WHAT IS EXPECTED. The data below holds a line containing "have h1 := hS.tendsto_sum_nat" and a line containing "the Hurwitz zeta"; please quote exactly those two lines and every line between them, and nothing else.

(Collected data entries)
/-- **The limit of the partial sums**:
`∑_{n<N} dₙ → log Γ(x) − ½ log 2π + x − x log x + ½ log x`. [folklore] -/
theorem tendsto_sum_range_termDeriv {x : ℝ} (hx : 0 < x) :
    Tendsto (fun N : ℕ => ∑ n ∈ Finset.range N, (((n : ℝ) + x + 1) * Real.log ((n : ℝ) + x + 1)
        - ((n : ℝ) + x) * Real.log ((n : ℝ) + x) - 1
        - (Real.log ((n : ℝ) + x) + Real.log ((n : ℝ) + x + 1)) / 2)) atTop
      (𝓝 (Real.log (Real.Gamma x) - Real.log (2 * π) / 2 + x - x * Real.log x
        + Real.log x / 2)) := by
  have hfun : (fun N : ℕ => ∑ n ∈ Finset.range N, (((n : ℝ) + x + 1) * Real.log ((n : ℝ) + x + 1)
        - ((n : ℝ) + x) * Real.log ((n : ℝ) + x) - 1
        - (Real.log ((n : ℝ) + x) + Real.log ((n : ℝ) + x + 1)) / 2)) =
      fun N : ℕ => (Real.log (Real.Gamma x) - Real.log (2 * π) / 2 + x - x * Real.log x
          + Real.log x / 2)
        - (Real.log (Real.Gamma ((N : ℝ) + x)) - (((N : ℝ) + x - 1 / 2) * Real.log ((N : ℝ) + x)
            - ((N : ℝ) + x) + Real.log (2 * π) / 2)) :=
    funext fun N => sum_range_termDeriv_eq hx N
  rw [hfun]
  -- the Stirling error at `N + x` tends to `0`
  have hc : Tendsto (fun N : ℕ => (N : ℝ) + x) atTop atTop :=
    tendsto_natCast_atTop_atTop.atTop_add tendsto_const_nhds
  have h1 : Tendsto (fun N : ℕ => 1 / ((N : ℝ) + x) ^ 2) atTop (𝓝 0) := by
    simp_rw [one_div]
    exact ((tendsto_pow_atTop two_ne_zero).comp hc).inv_tendsto_atTop
  have h2 : Tendsto (fun N : ℕ => π / (2 * ((N : ℝ) + x))) atTop (𝓝 0) := by
    have h := (hc.const_mul_atTop (two_pos : (0 : ℝ) < 2)).inv_tendsto_atTop.const_mul π
    simpa [div_eq_mul_inv] using h
  have hbound : Tendsto (fun N : ℕ => (1 / 12 : ℝ) * (1 / ((N : ℝ) + x) ^ 2
      + π / (2 * ((N : ℝ) + x)))) atTop (𝓝 0) := by
    simpa using (h1.add h2).const_mul (1 / 12 : ℝ)
  have he : Tendsto (fun N : ℕ => Real.log (Real.Gamma ((N : ℝ) + x))
      - (((N : ℝ) + x - 1 / 2) * Real.log ((N : ℝ) + x) - ((N : ℝ) + x)
        + Real.log (2 * π) / 2)) atTop (𝓝 0) := by
    refine squeeze_zero_norm (fun N => ?_) hbound
    rw [Real.norm_eq_abs]
    exact abs_log_Gamma_sub_le_real (by positivity)
  have h := (tendsto_const_nhds (x := Real.log (Real.Gamma x) - Real.log (2 * π) / 2 + x
    - x * Real.log x + Real.log x / 2) (f := (atTop : Filter ℕ))).sub he
  rw [sub_zero] at h
  exact h

/-! ### Lerch's formula -/

/-- `∂/∂s R(s, x)|_{s=0} = log Γ(x) − ½ log 2π + x − x log x + ½ log x` for real `x > 0`.
[folklore] -/
theorem deriv_hurwitzR_zero {x : ℝ} (hx : 0 < x) :
    deriv (fun σ => hurwitzR σ x) 0 =
      ((Real.log (Real.Gamma x) - Real.log (2 * π) / 2 + x - x * Real.log x
        + Real.log x / 2 : ℝ) : ℂ) := by
  have hb : 0 < ((x : ℂ)).re := by simpa using hx
  have hS := hasSum_deriv_hurwitzR hb (σ₀ := 0) zero_ne_one (by simp)
  simp_rw [deriv_hurwitzTrapTerm_zero_ofReal hx] at hS
  have h1 := hS.tendsto_sum_nat
  have h2 := (Complex.continuous_ofReal.tendsto _).comp (tendsto_sum_range_termDeriv hx)
  refine tendsto_nhds_unique h1 ?_
  convert h2 using 1
  funext N
  simp only [Function.comp_apply, ofReal_sum]

/-- **Lerch's formula for the Euler–Maclaurin continuation, every real `x > 0`**: the function
`s ↦ x^{1−s}/(s−1) + x^{−s}/2 + R(s, x)` (`= ∑ₙ (n+x)^{−s}` for `Re s > 1`, `= hurwitzZetaC s x`
for `Re s > 0`) has derivative `log Γ(x) − ½ log(2π)` at `s = 0`. [folklore] -/
theorem hasDerivAt_hurwitzEM_zero {x : ℝ} (hx : 0 < x) :
    HasDerivAt (fun s : ℂ => (x : ℂ) ^ (1 - s) / (s - 1) + (x : ℂ) ^ (-s) / 2 + hurwitzR s x)
      (((Real.log (Real.Gamma x) - Real.log (2 * π) / 2 : ℝ)) : ℂ) 0 := by
  have hb : 0 < ((x : ℂ)).re := by simpa using hx
  have hx0 : (x : ℂ) ≠ 0 := ofReal_ne_zero.mpr hx.ne'
  have hC : HasDerivAt (fun s : ℂ => (x : ℂ) ^ (1 - s)) (-((x : ℂ) * log x)) 0 := by
    have := ((hasDerivAt_id (0 : ℂ)).const_sub 1).const_cpow (c := (x : ℂ)) (Or.inl hx0)
    simpa using this
  have hQ : HasDerivAt (fun s : ℂ => (x : ℂ) ^ (1 - s) / (s - 1)) ((x : ℂ) * log x - x) 0 := by
    have h := hC.fun_div ((hasDerivAt_id' (0 : ℂ)).sub_const 1) (by norm_num : (0 : ℂ) - 1 ≠ 0)
    refine h.congr_deriv ?_
    simp only [sub_zero, cpow_one]
    ring
  have hP : HasDerivAt (fun s : ℂ => (x : ℂ) ^ (-s) / 2) (-log x / 2) 0 := by
    have := (((hasDerivAt_id (0 : ℂ)).neg).const_cpow (c := (x : ℂ)) (Or.inl hx0)).div_const 2
    simpa using this
  have hR : HasDerivAt (fun s : ℂ => hurwitzR s x)
      ((Real.log (Real.Gamma x) - Real.log (2 * π) / 2 + x - x * Real.log x
        + Real.log x / 2 : ℝ) : ℂ) 0 := by
    rw [← deriv_hurwitzR_zero hx]
    exact (differentiableAt_hurwitzR hb zero_ne_one (by simp)).hasDerivAt
  have h := (hQ.fun_add hP).fun_add hR
  refine h.congr_deriv ?_
  rw [← ofReal_log hx.le]
  push_cast
  ring

/-- **Lerch's formula.** For `0 < x ≤ 1`, the Hurwitz zeta function `s ↦ ζ(s, x)` has derivative
`log Γ(x) − ½ log(2π)` at `s = 0`. [folklore] (Lerch 1894; Whittaker–Watson §13.21; Berndt 1985.) -/
theorem hasDerivAt_hurwitzZeta_zero {x : ℝ} (hx0 : 0 < x) (hx1 : x ≤ 1) :
    HasDerivAt (hurwitzZeta (x : UnitAddCircle))
      (((Real.log (Real.Gamma x) - Real.log (2 * π) / 2 : ℝ)) : ℂ) 0 := by
  refine (hasDerivAt_hurwitzEM_zero hx0).congr_of_eventuallyEq ?_
  have hopen : IsOpen {s : ℂ | -1 < s.re ∧ s ≠ 1} :=
    (isOpen_lt continuous_const Complex.continuous_re).inter isOpen_ne
  have hmem : (0 : ℂ) ∈ {s : ℂ | -1 < s.re ∧ s ≠ 1} := by simp
  filter_upwards [hopen.mem_nhds hmem] with s hs
  exact hurwitzZeta_eq_trapezoid hx0 hx1 hs.1 hs.2

/-- **Lerch's formula**, `deriv` form: `ζ'(0, x) = log Γ(x) − ½ log(2π)` for `0 < x ≤ 1`.
[folklore] -/
theorem deriv_hurwitzZeta_zero {x : ℝ} (hx0 : 0 < x) (hx1 : x ≤ 1) :
    deriv (hurwitzZeta (x : UnitAddCircle)) 0 =
      (Real.log (Real.Gamma x) : ℂ) - (Real.log (2 * π) : ℂ) / 2 := by
  rw [(hasDerivAt_hurwitzZeta_zero hx0 hx1).deriv]
  push_cast
  ring

/-- **`ζ'(0) = −½ log(2π)`** as the case `x = 1` of Lerch's formula (`Γ(1) = 1`). Mathlib proves
the same value independently from the functional equation (`_root_.deriv_riemannZeta_zero`, stated
with `Complex.log (2π)`); this real-logarithm form is the one used below. [folklore] -/
theorem deriv_riemannZeta_zero_ofReal : deriv riemannZeta 0 = -(Real.log (2 * π) : ℂ) / 2 := by
  have h := deriv_hurwitzZeta_zero (x := 1) one_pos le_rfl
  have h1 : ((1 : ℝ) : UnitAddCircle) = 0 := AddCircle.coe_period (1 : ℝ)
  rw [h1, hurwitzZeta_zero, Real.Gamma_one, Real.log_one] at h
  rw [h]
  push_cast
  ring

/-- **`ζ'(0) = −½ log(2π)`**, `HasDerivAt` form. [folklore] -/
theorem hasDerivAt_riemannZeta_zero :
    HasDerivAt riemannZeta (-(Real.log (2 * π) : ℂ) / 2) 0 := by
  rw [← deriv_riemannZeta_zero_ofReal]
  exact (differentiableAt_riemannZeta one_ne_zero.symm).hasDerivAt


/-! ### The derivative of a Dirichlet `L`-function at `s = 0` -/

/-- Lerch's formula at the points `ZMod.toAddCircle j` entering Mathlib's `ZMod.LFunction`:
for `j ≠ 0` the parameter is `x_j = j.val/N ∈ (0, 1)`, and for `j = 0` it is `0 = 1 ∈ ℝ/ℤ`
(`ζ(s, 1) = ζ(s)`), where `log Γ(1) = 0`; Lean's `Real.log (Real.Gamma (0 / N)) = log 0 = 0`
records the same value, so one formula covers both cases. [folklore] -/
theorem hasDerivAt_hurwitzZeta_toAddCircle_zero {N : ℕ} [NeZero N] (j : ZMod N) :
    HasDerivAt (hurwitzZeta (ZMod.toAddCircle j))
      (((Real.log (Real.Gamma (j.val / N)) - Real.log (2 * π) / 2 : ℝ)) : ℂ) 0 := by
  rcases eq_or_ne j 0 with rfl | hj
  · rw [map_zero, hurwitzZeta_zero, ZMod.val_zero, Nat.cast_zero, zero_div, Real.Gamma_zero,
      Real.log_zero, zero_sub]
    convert hasDerivAt_riemannZeta_zero using 1
    push_cast
    ring
  · have hv : 0 < j.val := Nat.pos_of_ne_zero fun h => hj ((ZMod.val_eq_zero j).mp h)
    have h0 : 0 < (j.val : ℝ) / N := by
      have : (0 : ℝ) < N := Nat.cast_pos.mpr (NeZero.pos N)
      positivity
    have h1 : (j.val : ℝ) / N ≤ 1 :=
      (div_le_one (Nat.cast_pos.mpr (NeZero.pos N))).mpr (Nat.cast_le.mpr (ZMod.val_lt j).le)
    rw [ZMod.toAddCircle_apply]
    exact hasDerivAt_hurwitzZeta_zero h0 h1

/-- **The derivative at `s = 0` of a congruence `L`-function** `L(s, Φ) = N^{−s} ∑_j Φ(j) ζ(s, x_j)`:
`L'(0, Φ) = −(log N) L(0, Φ) + ∑_j Φ(j) (log Γ(x_j) − ½ log 2π)` (`x_j = j/N` for `0 < j < N`,
`x_0 = 1`). [folklore] -/
theorem hasDerivAt_LFunction_zero {N : ℕ} [NeZero N] (Φ : ZMod N → ℂ) :
    HasDerivAt (ZMod.LFunction Φ)
      (-(Real.log N : ℂ) * ZMod.LFunction Φ 0 +
        ∑ j : ZMod N, Φ j *
          (((Real.log (Real.Gamma (j.val / N)) - Real.log (2 * π) / 2 : ℝ)) : ℂ)) 0 := by
  have hN : (N : ℂ) ≠ 0 := Nat.cast_ne_zero.mpr (NeZero.ne N)
  have hpow : HasDerivAt (fun s : ℂ => (N : ℂ) ^ (-s)) (-Complex.log N) 0 := by
    simpa using ((hasDerivAt_id (0 : ℂ)).neg).const_cpow (c := (N : ℂ)) (Or.inl hN)
  have hsum : HasDerivAt (fun s : ℂ => ∑ j : ZMod N, Φ j * hurwitzZeta (ZMod.toAddCircle j) s)
      (∑ j : ZMod N, Φ j *
        (((Real.log (Real.Gamma (j.val / N)) - Real.log (2 * π) / 2 : ℝ)) : ℂ)) 0 :=
    HasDerivAt.fun_sum fun j _ => (hasDerivAt_hurwitzZeta_toAddCircle_zero j).const_mul (Φ j)
  have he : ZMod.LFunction Φ =
      fun s => (N : ℂ) ^ (-s) * ∑ j : ZMod N, Φ j * hurwitzZeta (ZMod.toAddCircle j) s := rfl
  rw [he]
  refine (hpow.fun_mul hsum).congr_deriv ?_
  simp only [neg_zero, cpow_zero, one_mul]
  rw [← Complex.natCast_log]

EXPECTED ANSWER.
  have h1 := hS.tendsto_sum_nat
  have h2 := (Complex.continuous_ofReal.tendsto _).comp (tendsto_sum_range_termDeriv hx)
  refine tendsto_nhds_unique h1 ?_
  convert h2 using 1
  funext N
  simp only [Function.comp_apply, ofReal_sum]

/-- **Lerch's formula for the Euler–Maclaurin continuation, every real `x > 0`**: the function
`s ↦ x^{1−s}/(s−1) + x^{−s}/2 + R(s, x)` (`= ∑ₙ (n+x)^{−s}` for `Re s > 1`, `= hurwitzZetaC s x`
for `Re s > 0`) has derivative `log Γ(x) − ½ log(2π)` at `s = 0`. [folklore] -/
theorem hasDerivAt_hurwitzEM_zero {x : ℝ} (hx : 0 < x) :
    HasDerivAt (fun s : ℂ => (x : ℂ) ^ (1 - s) / (s - 1) + (x : ℂ) ^ (-s) / 2 + hurwitzR s x)
      (((Real.log (Real.Gamma x) - Real.log (2 * π) / 2 : ℝ)) : ℂ) 0 := by
  have hb : 0 < ((x : ℂ)).re := by simpa using hx
  have hx0 : (x : ℂ) ≠ 0 := ofReal_ne_zero.mpr hx.ne'
  have hC : HasDerivAt (fun s : ℂ => (x : ℂ) ^ (1 - s)) (-((x : ℂ) * log x)) 0 := by
    have := ((hasDerivAt_id (0 : ℂ)).const_sub 1).const_cpow (c := (x : ℂ)) (Or.inl hx0)
    simpa using this
  have hQ : HasDerivAt (fun s : ℂ => (x : ℂ) ^ (1 - s) / (s - 1)) ((x : ℂ) * log x - x) 0 := by
    have h := hC.fun_div ((hasDerivAt_id' (0 : ℂ)).sub_const 1) (by norm_num : (0 : ℂ) - 1 ≠ 0)
    refine h.congr_deriv ?_
    simp only [sub_zero, cpow_one]
    ring
  have hP : HasDerivAt (fun s : ℂ => (x : ℂ) ^ (-s) / 2) (-log x / 2) 0 := by
    have := (((hasDerivAt_id (0 : ℂ)).neg).const_cpow (c := (x : ℂ)) (Or.inl hx0)).div_const 2
    simpa using this
  have hR : HasDerivAt (fun s : ℂ => hurwitzR s x)
      ((Real.log (Real.Gamma x) - Real.log (2 * π) / 2 + x - x * Real.log x
        + Real.log x / 2 : ℝ) : ℂ) 0 := by
    rw [← deriv_hurwitzR_zero hx]
    exact (differentiableAt_hurwitzR hb zero_ne_one (by simp)).hasDerivAt
  have h := (hQ.fun_add hP).fun_add hR
  refine h.congr_deriv ?_
  rw [← ofReal_log hx.le]
  push_cast
  ring

/-- **Lerch's formula.** For `0 < x ≤ 1`, the Hurwitz zeta function `s ↦ ζ(s, x)` has derivative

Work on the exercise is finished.